- [Problem]: Lines from the top of the entries through the line that has "def rTransSub : (G" must be duplicated exactly, and no others.

(Records contained in a dataset)
= Beginning of Section =
variable {U' V' V : Subgroup G} (h' : V' ≤ U') (hVV : V' ≤ V) [V'.Normal] (c : G) [Fintype (G ⧸ V')]

/-- `R_c − 1` on `Maps(G ⧸ V', M)` as a `ℤ`-linear map. [cite: SerreLocalFields1979, VII §5] -/
def rTransSub : (G ⧸ V' → M) →ₗ[ℤ] (G ⧸ V' → M) :=
  (rTransHom ρ.toTopRep V' (c : G ⧸ V')).hom.toLinearMap - LinearMap.id

omit [IsTopologicalGroup G] [CompactSpace G] [Fintype (G ⧸ V')] in
/-- `rTransSub φ = R_c φ − φ`. [cite: SerreLocalFields1979, VII §5] -/
@[simp] theorem rTransSub_apply (φ : coindFin.{0, u} ρ.toTopRep V') : rTransSub ρ c φ = (rTransHom ρ.toTopRep V' (c : G ⧸ V')).hom φ - φ := rfl

omit [IsTopologicalGroup G] [CompactSpace G] in
/-- **`ker (R_c − 1) ≤ ker Σ_{V'→V}`**: an `R_c`-invariant function is pulled back from `G ⧸ U'` (cyclic fibres, brick (δ-a)), and the long fibre sum of a
pulled-back function vanishes when `[V ⊓ U' : V'] • M = 0` (brick (δ-a)). [cite: NeukirchSchmidtWingberg2008, I §5 Cor. (1.5.7)] [cite: SerreLocalFields1979, VII §7] -/
theorem ker_rTransSub_le_ker_coindFinSum [Fintype (G ⧸ (V ⊓ U'))]
    (hgen : ∀ y y' : G ⧸ V', Subgroup.quotientMapOfLE h' y = Subgroup.quotientMapOfLE h' y' → ∃ j : ℕ, y' = y * (c : G ⧸ V') ^ j)
    (hidx : ∀ x : M, (V'.subgroupOf (V ⊓ U')).index • x = 0) :
    LinearMap.ker (rTransSub ρ c) ≤ LinearMap.ker (coindFinSum ρ.toTopRep hVV).hom.toLinearMap := fun φ hφ => by
  have hφ' : (rTransHom ρ.toTopRep V' (c : G ⧸ V')).hom φ = φ := sub_eq_zero.mp hφ
  obtain ⟨f, rfl⟩ := exists_coindFinRes_eq_of_rTransHom_eq ρ.toTopRep h' hgen φ hφ'
  have hW : V' ≤ V ⊓ U' := le_inf hVV h'
  show (coindFinSum ρ.toTopRep (hW.trans inf_le_left)).hom ((coindFinRes ρ.toTopRep (hW.trans inf_le_right)).hom f) = 0
  exact coindFinSum_coindFinRes_eq_zero_of_index_smul_eq_zero ρ.toTopRep hW inf_le_left inf_le_right (fun x => hidx x) f

omit [IsTopologicalGroup G] [CompactSpace G] in
/-- **`range (R_c − 1) = ker Σ_{V'→U'}`** for finite `M`, `c ∈ U'` and cyclic fibres (brick (δ-a), both inclusions). [cite: Brown1982, VI §3] [cite: SerreLocalFields1979, VII §5–§6] -/
theorem range_rTransSub_eq_sumKer [Finite M] (hc : c ∈ U')
    (hgen : ∀ y y' : G ⧸ V', Subgroup.quotientMapOfLE h' y = Subgroup.quotientMapOfLE h' y' → ∃ j : ℕ, y' = y * (c : G ⧸ V') ^ j) :
    LinearMap.range (rTransSub ρ c) = sumKer ρ h' := by
  haveI : Finite (ρ.toTopRep : Type u) := ‹Finite M›
  refine le_antisymm ?_ fun ψ hψ => ?_
  · rintro _ ⟨φ, rfl⟩
    exact (mem_sumKer ρ h').2 (coindFinSum_rTransHom_sub_of_mem ρ.toTopRep h' hc φ)
  · obtain ⟨φ, hφ⟩ := exists_rTransHom_sub_eq_of_coindFinSum_eq_zero ρ.toTopRep h' hc hgen ψ ((mem_sumKer ρ h').1 hψ)
    exact ⟨φ, hφ⟩
import Summits.Ventures.PercRepro.RankLevelSetDepCountMultA

/-!
# PercRepro — THE `U`-COUNT WITH MULTIPLICITY: EVERY RANK-`q` SET OF `m` ELEMENTS CONTAINS `≥ m − q` PAIRS
(night-1, gen 4; feeder lemma for the sub-claims S2 / S3, RULING (ug))

`proofs/NIGHT-1-C025-induction.md` §15.17. In the split count every pair `(C, B')` is charged its whole fibre
`{B : C ∪ B' ⊆ B ⊆ cl(C ∪ B'), |B| ≤ d}`, and a set `B` is counted once for EVERY pair inside it. A dependent set `B` of
rank `q` and `m` elements contains at least `m − q` pairs of rank `q`: for a basis `B₀` of `B` and each `x ∈ B ∖ B₀` the
fundamental circuit `C_x` of `x` in `B₀` with `B'_x = (B₀ ∪ {x}) ∖ C_x`. Double counting the fibres of exact size `m`
therefore gives (`ncard_eRk_eq_ncard_eq_mul_le`)

  `(m − q) · #{B ⊆ E : r(B) = q, |B| = m} ≤ C(f' − q, m − q − 1) · Σ_k s_k·C(n, q+1−k) + C(f − q − 1, m − q − 1) · Σ_k s_k·C((q+1)d, q+1−k)`,

the weighted form of the split count (`ncard_eRk_eq_ncard_le_le_split` is the same right side without the factor `m − q`,
summed over `m`). With `ncard_eRk_eq_ncard_le_le_sum` (the union over the sizes) an assembly may use the weights `1/(m − q)`.
Axioms: standard.
-/

open scoped Matroid

namespace PercRepro

namespace Matroid

open Set

variable {α : Type} {M : _root_.Matroid α}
= End of Section =
- [Written response]:
variable {U' V' V : Subgroup G} (h' : V' ≤ U') (hVV : V' ≤ V) [V'.Normal] (c : G) [Fintype (G ⧸ V')]

/-- `R_c − 1` on `Maps(G ⧸ V', M)` as a `ℤ`-linear map. [cite: SerreLocalFields1979, VII §5] -/
def rTransSub : (G ⧸ V' → M) →ₗ[ℤ] (G ⧸ V' → M) :=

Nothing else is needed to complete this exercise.